# Colubrids > Pituophis >  AreMale Bull snakes typically  Larger than females?

## beaglegod

Im supposed to be getting my first taste of Pitouphis this week! A nice red baby bull snake. I asked the breeder if females are typically larger and he said yes. Im use to blood pythons and ball pythons where this is the case. However I read a fact/care sheet for bulls that said males are usually larger.

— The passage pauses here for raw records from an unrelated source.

import Mathlib
import HarnessLib

/-!
# Bathtub principle with a variable cap

Stub `stub_bathtub` for the line *parity–multiplicity–commutator* of the crux
`GroundStateSimpleEven` (Weil ground state): the bathtub principle (Lieb–Loss, *Analysis*,
Thm. 1.14) with a variable cap `F` on `S = [-R, R]` and a weight `m` that is non-decreasing in
`|t|`. Among densities `0 ≤ f ≤ F` whose total mass dominates `∫_S F`, the weighted mass `∫ f m`
is at least `∫_S F m`: on `S` one has `(F − f) m ≤ (F − f) m(R)`, off `S` one has
`f m ≥ f m(R)`, and adding up, `∫ f m ≥ ∫_S F m + m(R) (∫ f − ∫_S F) ≥ ∫_S F m`.
-/

open Set MeasureTheory Filter

open scoped Real Topology

namespace Summit.RiemannHypothesis.RiemannHypothesis.Theorems

set_option linter.dupNamespace false in
/-- **Bathtub principle with a variable cap** (Lieb–Loss, Thm. 1.14): if `0 ≤ f ≤ F`, the weight
`m` is non-decreasing in `|t|` with `0 ≤ m R`, and `∫_{[-R,R]} F ≤ ∫ f`, then
`∫_{[-R,R]} F m ≤ ∫ f m`. On `S = [-R, R]`, `F m − m(R)(F − f) ≤ f m`; on `Sᶜ`, `m(R) f ≤ f m`;
add the two integrated inequalities and use the mass hypothesis. [folklore] -/
theorem stub_bathtub :
    ∀ (f F m : ℝ → ℝ) (R : ℝ), 0 ≤ R → (∀ t, 0 ≤ f t) → (∀ t, f t ≤ F t) →
      (∀ s t, |s| ≤ |t| → m s ≤ m t) → 0 ≤ m R →
      Integrable f → Integrable (fun t ↦ f t * m t) →
      IntegrableOn F (Icc (-R) R) → IntegrableOn (fun t ↦ F t * m t) (Icc (-R) R) →
      ∫ t in Icc (-R) R, F t ≤ ∫ t, f t →
        ∫ t in Icc (-R) R, F t * m t ≤ ∫ t, f t * m t := by
  intro f F m R hR hf0 hfF hm hmR hfi hfmi hFi hFmi hmass
  set S : Set ℝ := Icc (-R) R
  have hS : MeasurableSet S := measurableSet_Icc
  -- split `∫ f` and `∫ f m` along `S ∪ Sᶜ`
  have hsplit_f : ∫ t, f t = (∫ t in S, f t) + ∫ t in Sᶜ, f t :=
    (integral_add_compl hS hfi).symm
  have hsplit_fm : ∫ t, f t * m t = (∫ t in S, f t * m t) + ∫ t in Sᶜ, f t * m t :=
    (integral_add_compl hS hfmi).symm
  -- on `S`, `m t ≤ m R`; on `Sᶜ`, `m R ≤ m t`
  have hmS : ∀ t ∈ S, m t ≤ m R := by
    intro t ht
    refine hm t R ?_
    rw [abs_of_nonneg hR]
    exact abs_le.mpr ht
  have hmSc : ∀ t ∈ Sᶜ, m R ≤ m t := by
    intro t ht
    refine hm R t ?_
    rw [abs_of_nonneg hR]
    have h : ¬ (|t| ≤ R) := fun h ↦ ht (abs_le.mp h)
    exact (not_le.mp h).le
  -- the piece `S`
  have hIi : IntegrableOn (fun t ↦ m R * (F t - f t)) S := (hFi.sub hfi.integrableOn).const_mul _
  have h1 : ∫ t in S, (F t * m t - m R * (F t - f t)) ≤ ∫ t in S, f t * m t := by
    refine setIntegral_mono_on (hFmi.sub hIi) hfmi.integrableOn hS fun t ht ↦ ?_
    have h2 : 0 ≤ F t - f t := sub_nonneg.mpr (hfF t)
    nlinarith [mul_le_mul_of_nonneg_left (hmS t ht) h2]
  have h1' : ∫ t in S, (F t * m t - m R * (F t - f t)) =
      (∫ t in S, F t * m t) - m R * ((∫ t in S, F t) - ∫ t in S, f t) := by
    rw [integral_sub hFmi hIi, integral_const_mul, integral_sub hFi hfi.integrableOn]
  -- the piece `Sᶜ`
  have h2 : ∫ t in Sᶜ, m R * f t ≤ ∫ t in Sᶜ, f t * m t := by
    refine setIntegral_mono_on (hfi.integrableOn.const_mul _) hfmi.integrableOn hS.compl
      fun t ht ↦ ?_
    nlinarith [mul_le_mul_of_nonneg_left (hmSc t ht) (hf0 t)]
  have h2' : ∫ t in Sᶜ, m R * f t = m R * ∫ t in Sᶜ, f t := integral_const_mul _ _
  -- combine
  rw [h1'] at h1
  rw [h2'] at h2
  have hmass' : (∫ t in S, F t) ≤ (∫ t in S, f t) + ∫ t in Sᶜ, f t := hsplit_f ▸ hmass
  rw [hsplit_fm]
  nlinarith [mul_le_mul_of_nonneg_left hmass' hmR]

end Summit.RiemannHypothesis.RiemannHypothesis.Theorems
open Finset
open scoped BigOperators
open Literature.Probability.LatticeModels (Torus.proj)
open Literature.MathematicalPhysics.QuantumFieldTheory
open Literature.MathematicalPhysics.QuantumFieldTheory.Balaban1983to89
open Literature.MathematicalPhysics.QuantumFieldTheory.Balaban1983to89.Beta
open LatticeForm (quo)
open B12Sec2to5 (l1 l1_nonneg)
open ExpKernelCalculus (Site MKer Decays BiLoc bubble tadpole summable_exp_shift')
open OneStepResolventKernel (Fib KInv wsum biLoc_wsum decays_KInv quo_zsmul eq_zsmul_quo_of_proj)
open InterLevelTransport (onLat onLat_zsmul onLat_off SLam cwsum)
open BalabanStepJets (lamCoeffOf abs_lamCoeffOf_le)
open AveragingHessianKernels (hessFF biLoc_hessFF)
open Summit.QuantumFields.BalabanUV.Beta.TameKernelCalculus (Spr Loc trK tadpole_add biLoc_of_le)
open Summit.QuantumFields.BalabanUV.Beta.KernelWardRelative (bubble_finset_sum_left loc_finset_sum tadpole_finset_sum)
open KernelReflection (bubble_smul_left bubble_smul_right)
open Summit.QuantumFields.BalabanUV.Beta.D1BFx.DressedBubbleBridge (bubble_finset_sum_right bubble_wsum_left bubble_wsum_right tadpole_wsum_fst)
open Summit.QuantumFields.BalabanUV.Beta.D1BFx.FineStencilBF (ffOf ffOf_apply biLoc_ffOf)
open Summit.QuantumFields.BalabanUV.Beta.D1BFx.GluonLeg (Ga trK_Ga)
open Summit.QuantumFields.BalabanUV.Beta.D1BFx.GluonKernelSectors (SbL)
open Summit.QuantumFields.BalabanUV.Beta.D1BFx.TadpoleParity (tadpole_eq_zero_of_symm)
open Summit.QuantumFields.BalabanUV.Beta.D1BFx.Criticality (tadpole_wsum)

/-! ## §1 Extension-by-zero plumbing on the fine lattice `ℤ⁴` -/

section OnLat

variable (n : ℕ) [NeZero n] {F : Type*}

omit [NeZero n] in
/-- [folklore] `ffOf` passes through the extension by zero (entrywise). -/
theorem onLat_ffOf_apply (Q : Site 4 → MKer 4 (Fib 3)) (v x z : Site 4) (α β : Fin 4) :
    onLat n (fun y => ffOf (Q y)) v x z α β = onLat n Q v x z (Sum.inl α) (Sum.inl β) := by
  unfold onLat
  split_ifs <;> rfl

/-- [folklore] A coarse-indexed weight decaying in fine units from `p`, extended by zero, decays from `p` on the fine lattice. -/
theorem abs_onLat_le {w : Site 4 → ℝ} {C δ : ℝ} {p : Site 4} (hC : 0 ≤ C) (hw : ∀ y, |w y| ≤ C * Real.exp (-δ * l1 ((n : ℤ) • y - p)))
    (v : Site 4) : |onLat n w v| ≤ C * Real.exp (-δ * l1 (v - p)) := by
  by_cases hv : Torus.proj n v = 0
  · have e := eq_zsmul_quo_of_proj (N := n) hv
    simp only [onLat, hv, if_true]
    have h := hw (quo n v)
    rwa [← e] at h
  · rw [onLat_off w hv, abs_zero]
    positivity

/-- [folklore] Hence the extended weight is absolutely summable. -/
theorem summable_abs_onLat {w : Site 4 → ℝ} {C δ : ℝ} {p : Site 4} (hC : 0 ≤ C) (hδ : 0 < δ)
    (hw : ∀ y, |w y| ≤ C * Real.exp (-δ * l1 ((n : ℤ) • y - p))) : Summable fun v => |onLat n w v| :=
  Summable.of_nonneg_of_le (fun _ => abs_nonneg _) (abs_onLat_le n hC hw) ((summable_exp_shift' hδ p).mul_left C)

/-- [folklore] A coarse-indexed kernel family bi-localised at its coarse point, extended by zero, is bi-localised at its fine index. -/
theorem biLoc_onLat {Q : Site 4 → MKer 4 F} {Cq δ : ℝ} (hCq : 0 ≤ Cq) (hQ : ∀ y, BiLoc (Q y) ((n : ℤ) • y) ((n : ℤ) • y) Cq δ)
    (v : Site 4) : BiLoc (onLat n Q v) v v Cq δ := by
  by_cases hv : Torus.proj n v = 0
  · have e := eq_zsmul_quo_of_proj (N := n) hv
    simp only [onLat, hv, if_true]
    have h := hQ (quo n v)
    rwa [← e] at h
  · intro x z a b
    rw [onLat_off Q hv]
    show |(0 : ℝ)| ≤ _
    rw [abs_zero]
    positivity

/-- [folklore] Re-indexing a fine sum against an extended weight as the coarse sum (the `cwsum_apply` pattern). -/
theorem tsum_onLat_mul (w : Site 4 → ℝ) (H : Site 4 → ℝ) :
    ∑' v, onLat n w v * H v = ∑' y, w y * H ((n : ℤ) • y) := by
  have hinj : Function.Injective (fun y : Site 4 => (n : ℤ) • y) := by
    intro y y' h
    have := congrArg (quo n) h
    simpa only [quo_zsmul] using this
  rw [← hinj.tsum_eq (f := fun v => onLat n w v * H v)]
  · exact tsum_congr fun y => by simp only [onLat_zsmul]
  · intro v hv
    by_cases h0 : Torus.proj n v = 0
    · exact ⟨quo n v, (eq_zsmul_quo_of_proj (N := n) h0).symm⟩
    · refine (Function.mem_support.mp hv ?_).elim
      show onLat n w v * H v = 0
      rw [onLat_off w h0, zero_mul]

end OnLat

/-! ## §2 The Lagrange sector under the fine bubble -/

section Lam

variable (n : ℕ) [NeZero n] (a : ℝ)

/-- [folklore] **THE WEIGHT BOUND**: the multiplier-response coefficients of the road, `Λ′ m y κ u = lamCoeffOf (KInv n) n m y κ u`, decay in fine units
from the perturbed fine bond (`abs_lamCoeffOf_le` at `decays_KInv`), with ONE nonnegative constant and ONE positive rate. -/
theorem exists_abs_lamCoeff_KInv_le : ∃ C δ : ℝ, 0 ≤ C ∧ 0 < δ ∧ ∀ (m : Fin 4) (y : Site 4) (κ : Fin 4) (u : Site 4),
    |lamCoeffOf (KInv (N := n) (d := 3)) n m y κ u| ≤ C * Real.exp (-δ * l1 ((n : ℤ) • y - u)) := by
  obtain ⟨δ, C, hδ, hC, hA⟩ := decays_KInv (N := n) (d := 3)
  refine ⟨(3 : ℝ) ^ (3 + 1) * ((3 + 1 : ℕ) : ℝ) * (16 * ((3 + 1 : ℕ) : ℝ)) * C * Real.exp (((3 + 1 : ℕ) : ℝ) * δ), δ, by positivity, hδ,
    fun m y κ u => abs_lamCoeffOf_le hA hC hδ.le m y κ u⟩

/-- [folklore] **THE LAGRANGE SECTOR AS A KERNEL**: `SbL n κ u = −Σ_m wsum (onLat n (Λ′ m · κ u)) (onLat n (y ↦ ffOf (hessFF n m y)))` — the definition
`ffOf ∘ SLam` with `cwsum = wsum ∘ onLat` unfolded and `ffOf` passed inside (entrywise bookkeeping, no summability needed). -/
theorem SbL_eq_neg_sum_wsum (κ : Fin 4) (u : Site 4) :
    SbL n κ u = -∑ m : Fin 4, wsum (onLat n (fun y => lamCoeffOf (KInv (N := n) (d := 3)) n m y κ u))
      (fun v => onLat n (fun y => ffOf (hessFF n m y)) v) := by
  funext x z α β
  simp only [SbL, ffOf_apply, SLam, cwsum, wsum, Pi.neg_apply, Finset.sum_apply]
  congr 1
  refine Finset.sum_congr rfl fun m _ => tsum_congr fun v => ?_
  exact congrArg₂ (· * ·) rfl (onLat_ffOf_apply n (fun y => hessFF n m y) v x z α β).symm

variable {a}
import Summits.QuantumFields.QCD.Theses.OverlapPositivityTransfer
import HarnessLib

/-!
# Route `OverlapPositivityTransfer` (QCD): the assembly item (stmt-QuantumFields-17585) holds

The route's assembly item is, arrow for arrow, its own kernel-checked deciding theorem
`Summit.QuantumFields.QCD.Theses.OverlapPositivityTransfer.closes`: pure logic, stated here BY NAME so that the ledger item closes.
The cruxes of the route remain exactly as open as they were; no summit, leg or crux statement is proved
(width seat ym-t4-w17 g0, free hands).
-/

set_option autoImplicit false

namespace Summit.QuantumFields.QCD.Theorems

/-- **Item stmt-QuantumFields-17585 `OverlapPositivityTransfer.Assembly` holds** — it is the route's deciding theorem `closes`. [folklore] -/
theorem overlapPositivityTransfer_assembly_proof :
    Summit.QuantumFields.QCD.Theses.OverlapPositivityTransfer.Assembly :=
  Summit.QuantumFields.QCD.Theses.OverlapPositivityTransfer.closes

end Summit.QuantumFields.QCD.Theorems
import Literature.Computability.QuantumComplexity.GoldenArithmetic
import Mathlib.Data.Int.Interval
import HarnessLib

/-!
# `ℤ[φ]` is discrete in `ℝ × ℝ` under the two real embeddings; numerical enclosures of `φ`, `ψ`

An extension of the tree's golden-integer arithmetic
(`Literature/Computability/QuantumComplexity/GoldenArithmetic.lean`: `ZPhi = QuadraticAlgebra ℤ 1 1`
with the embeddings `ZPhi.toReal` (`φ ↦ (1+√5)/2`) and `ZPhi.toConj` (`φ ↦ ψ = (1-√5)/2`) and the exact
sign test `ZPhi.pos`), used by the arithmetic hyperbolic reflection group `[5,3,3,5] ≤ GL₅(ℤ[φ])`
(`Literature/Geometry/Hyperbolic/Coxeter5335*.lean`):

* `finite_abs_toReal_le` — **discreteness of `(toReal, toConj) : ℤ[φ] → ℝ × ℝ`**: only finitely many
  golden integers have both conjugates bounded (the image is a lattice in `ℝ²`; elementary:
  `(a + bφ) - (a + bψ) = b√5` bounds `b`, then `a`). This is the mechanism behind the discreteness of
  arithmetic groups over `ℤ[φ]` whose Galois-conjugate form is definite.
* rational enclosures `2.236 < √5 < 2.237`, `1.618 < φ < 1.619`, `-0.619 < ψ < -0.618` for
  inequalities with real (non-`ℤ[φ]`) coefficients.

Everything is proved; no named facts.
-/

noncomputable section

namespace Literature.NumberTheory

open Literature.Computability.QuantumComplexity Real

/-! ### Numerical enclosures -/

/-- `2.236 < √5`. [folklore] -/
theorem sqrt_five_gt : (2236 : ℝ) / 1000 < √5 := by
  rw [Real.lt_sqrt (by norm_num)]; norm_num

/-- `√5 < 2.237`. [folklore] -/
theorem sqrt_five_lt : √5 < (2237 : ℝ) / 1000 := by
  rw [Real.sqrt_lt' (by norm_num)]; norm_num

/-- `1.618 < φ`. [folklore] -/
theorem goldenRatio_gt : (1618 : ℝ) / 1000 < goldenRatio := by
  rw [goldenRatio]; have := sqrt_five_gt; linarith

/-- `φ < 1.619`. [folklore] -/
theorem goldenRatio_lt : goldenRatio < (1619 : ℝ) / 1000 := by
  rw [goldenRatio]; have := sqrt_five_lt; linarith

/-- `-0.619 < ψ`. [folklore] -/
theorem goldenConj_gt : (-619 : ℝ) / 1000 < goldenConj := by
  rw [goldenConj]; have := sqrt_five_lt; linarith

/-- `ψ < -0.618`. [folklore] -/
theorem goldenConj_lt : goldenConj < (-618 : ℝ) / 1000 := by
  rw [goldenConj]; have := sqrt_five_gt; linarith

/-! ### Discreteness of the pair of embeddings -/

/-- **The image of `ℤ[φ]` under `(toReal, toConj)` is discrete**: only finitely many golden integers
have both real conjugates of absolute value at most `T` (`(a + bφ) - (a + bψ) = b √5` bounds `b`, then
`a`). [folklore] -/
theorem finite_abs_toReal_le (T : ℝ) :
    {x : ZPhi | |ZPhi.toReal x| ≤ T ∧ |ZPhi.toConj x| ≤ T}.Finite := by
  -- bound the coordinates: `|b| √5 ≤ 2T`, `|a| ≤ T + |b| φ`
  obtain ⟨N, hN⟩ : ∃ N : ℕ, 2 * T + 2 ≤ N := ⟨⌈2 * T + 2⌉₊, Nat.le_ceil _⟩
  have h5 : (1 : ℝ) ≤ √5 := by
    rw [Real.le_sqrt (by norm_num) (by norm_num)]; norm_num
  have hφ2 := goldenRatio_lt_two
  have hφ0 := goldenRatio_pos
  refine (((Set.finite_Icc (-(3 * (N : ℤ))) (3 * N)).prod (Set.finite_Icc (-(N : ℤ)) N)).image
    (fun p : ℤ × ℤ ↦ (⟨p.1, p.2⟩ : ZPhi))).subset ?_
  rintro ⟨a, b⟩ ⟨h1, h2⟩
  simp only [ZPhi.toReal_apply, ZPhi.toConj_apply, abs_le] at h1 h2
  have hdiff : (b : ℝ) * √5 = (a + b * goldenRatio) - (a + b * goldenConj) := by
    rw [← goldenRatio_sub_goldenConj]; ring
  have hb : |(b : ℝ)| ≤ N := by
    have : |(b : ℝ) * √5| ≤ 2 * T := by rw [hdiff, abs_le]; constructor <;> linarith
    rw [abs_mul, abs_of_pos (show (0 : ℝ) < √5 by positivity)] at this
    have hb1 : |(b : ℝ)| ≤ |(b : ℝ)| * √5 := le_mul_of_one_le_right (abs_nonneg _) h5
    linarith
  have ha : |(a : ℝ)| ≤ 3 * N := by
    have h3 : |(b : ℝ) * goldenRatio| ≤ 2 * N := by
      rw [abs_mul, abs_of_pos hφ0]; nlinarith [abs_nonneg (b : ℝ)]
    rw [abs_le] at h3 ⊢
    constructor <;> nlinarith
  rw [abs_le] at ha hb
  refine ⟨(a, b), ⟨⟨?_, ?_⟩, ?_, ?_⟩, rfl⟩ <;>
    first
    | exact_mod_cast ha.1
    | exact_mod_cast ha.2
    | exact_mod_cast hb.1
    | exact_mod_cast hb.2

end Literature.NumberTheory
import Literature.Analysis.FluidPDE.JiaSverak2014HolderRepresentative
import HarnessLib

/-!
# Jia–Šverák 2014, local higher regularity: the localised Duhamel formula with truncated data

Analysis/FluidPDE proofs file (theorems only, no new definitions, no new named facts), part of
the proof of the named fact `Literature.Analysis.FluidPDE.jia_sverak_2014_local_higher_regularity`
(`JiaSverak2014LocalRegularity.lean`; H. Jia, V. Šverák, Invent. Math. 196 (2014) =
arXiv:1204.0529, §3 Thm 3.2 and the bootstrap remark after its proof, p. 9: higher spatial
derivatives up to `t = 0` "by bootstrap" from the representation
`u = ∫₀ᵗ e^{Δ(t-s)}[-div(u⊗uη) - ∇(pη)] ds + e^{Δt}(u₀η) + u₃`). Every level of the bootstrap uses
the tree's localised Duhamel formula from the initial time (`duhamel_representation_datum`,
`JiaSverak2014DuhamelWithDatum.lean`) with a new spatial cut-off; this file packages, once and for
all cut-offs, the data of that formula for a bounded Leray solution near `x₀`, following the
construction of the tree's `holder_representative` (`JiaSverak2014HolderRepresentative.lean`)
verbatim: the zero-extended velocity (made bounded *everywhere* over `B(x₀,7/12)` by a null
modification, so that slice-wise estimates need no exceptional sets), the gauged pressure of
Kang–Miura–Tsai's expansion at `(x₀, 7/24)` and its size in `L¹((0,T_b') × B(x₀,7/24))`
(Calderón–Zygmund in `L²` for the near field, the uniformly local energy for the far field), and
the seven-term representation of `χ u_c` on `(0,T_b) × ℝ³` with data truncated at `T_b`
(causality of the forward potentials):

* `exists_localised_data` — the statement (module docstring of the theorem).

## References

* H. Jia, V. Šverák, Invent. Math. 196 (2014) = arXiv:1204.0529, §3, proof of Thm. 3.2 (p. 9).
  Bib key `JiaSverak2014`.
* K. Kang, H. Miura, T.-P. Tsai, IMRN 2021 = arXiv:1812.10509, Lemma 3.4. Bib key
  `KangMiuraTsai2020`.
* J. C. Robinson, J. L. Rodrigo, W. Sadowski, *The Three-Dimensional Navier–Stokes Equations*
  (2016), §3.1 (3.1). Bib key `RobinsonRodrigoSadowski2016`.
-/

noncomputable section

open MeasureTheory TopologicalSpace Set Function Filter Metric
open _root_.Topology
open scoped ENNReal NNReal RealInnerProductSpace Laplacian

namespace Literature.Analysis.FluidPDE

namespace JiaSverak2014

open Literature.Analysis.UnboundedOperators LemarieRieusset2016
import Summits.MatrixMultiplication.MatrixMultiplication.Theorems.AbelianSTPPCensusTB2StatDefs

/-!
# T_B static certificate, orders `5001 … 5215` (theory's t*-indexed linear checker at `τ = 2375/1000`): kernel evaluation, the shape checks, volumes `750 … 1215`

Cell mm-stpp (rung F-M1), tier T_B = «beat `2.375` (Coppersmith–Winograd)»; checker in `AbelianSTPPCensusTB2StatDefs.lean`, table in `AbelianSTPPCensusTB2StatData.lean`
(pattern: theory g12's `AbelianSTPPCensusTAStatCCk*.lean`).  `decide` with kernel reduction (standard axioms; no `native_decide`), `Elab.async false`;
consumed by `TB2Stat.checkV_sound` / `TB2Stat.domV_sound` in the leaf `AbelianSTPPCensusLeafTB5215Closed.lean`.
the shape checks, volumes `750 … 1215` THIS IS NOT: arithmetic on shape lists only; no statement about STPP families or `ω`.
-/

set_option linter.dupNamespace false
set_option autoImplicit false
set_option Elab.async false

namespace Summit.MatrixMultiplication.MatrixMultiplication.Theorems.TB2Stat

set_option maxHeartbeats 0 in
/-- Check chunk: every sorted candidate shape of the volumes `750 … 869` passes `checkShape` (39867 (shape, bucket) checks). [original] -/
theorem ck750 : TB2Stat.checkV 120 750 = true := by decide +kernel

set_option maxHeartbeats 0 in
/-- Check chunk: every sorted candidate shape of the volumes `870 … 987` passes `checkShape` (39633 (shape, bucket) checks). [original] -/
theorem ck870 : TB2Stat.checkV 118 870 = true := by decide +kernel

set_option maxHeartbeats 0 in
/-- Check chunk: every sorted candidate shape of the volumes `988 … 1101` passes `checkShape` (39772 (shape, bucket) checks). [original] -/
theorem ck988 : TB2Stat.checkV 114 988 = true := by decide +kernel

set_option maxHeartbeats 0 in
/-- Check chunk: every sorted candidate shape of the volumes `1102 … 1215` passes `checkShape` (39903 (shape, bucket) checks). [original] -/
theorem ck1102 : TB2Stat.checkV 114 1102 = true := by decide +kernel

end Summit.MatrixMultiplication.MatrixMultiplication.Theorems.TB2Stat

Can anyone clarify for me? There's not a ton of info on these guys like the more popular boas/pythons.

Thanks Guys.

----------


## redstormlax12

I think the breeder is correct, though im not huge into colubrids my any means. That being said I do believe females to tend to be slightly larger than males.

----------


## nor_cal1980

The owners of the reptile shop where i buy my supplies breed bull snakes. One day we were having a conversation about the species of snakes that males average larger then females. They said corn and bull snakes are a couple of the few.

----------

SoFarAway (05-29-2011)

----------


## MMReptiles

Males are typically larger in pits. I currently have a 7' female, I'd love to see a male bigger though  :Wink:

----------


## goopyguy

http://www.bioone.org/doi/abs/10.1670/07-030.1
I know this thread is a little on the old side but I was curious whether males or females were typically larger. The guy I bought my pair of bulls from told me that females get way bigger but I have read so much conflicting information about this on the internet that it's driving me crazy. Seems like every other care sheet/info I find says something different in regards to size in male vs female pituophis. The website i pasted above seems to actually be pretty scientific and concrete about male vs female bull snake size. Seems like males and females get roughly the same size. I think many breeders may in fact have larger females simply due to the fact that they feed females a lot more so they have more baby's. I don't know this for a fact, I'm just guessing.

----------


## mainbutter

They aren't as extremely sexually dimorphic as some species, and feeding/breeding certainly plays into it.

Field studies seem to show that in pits, males are larger, but anecdotal captive cases as you have seen differ on occasion.

----------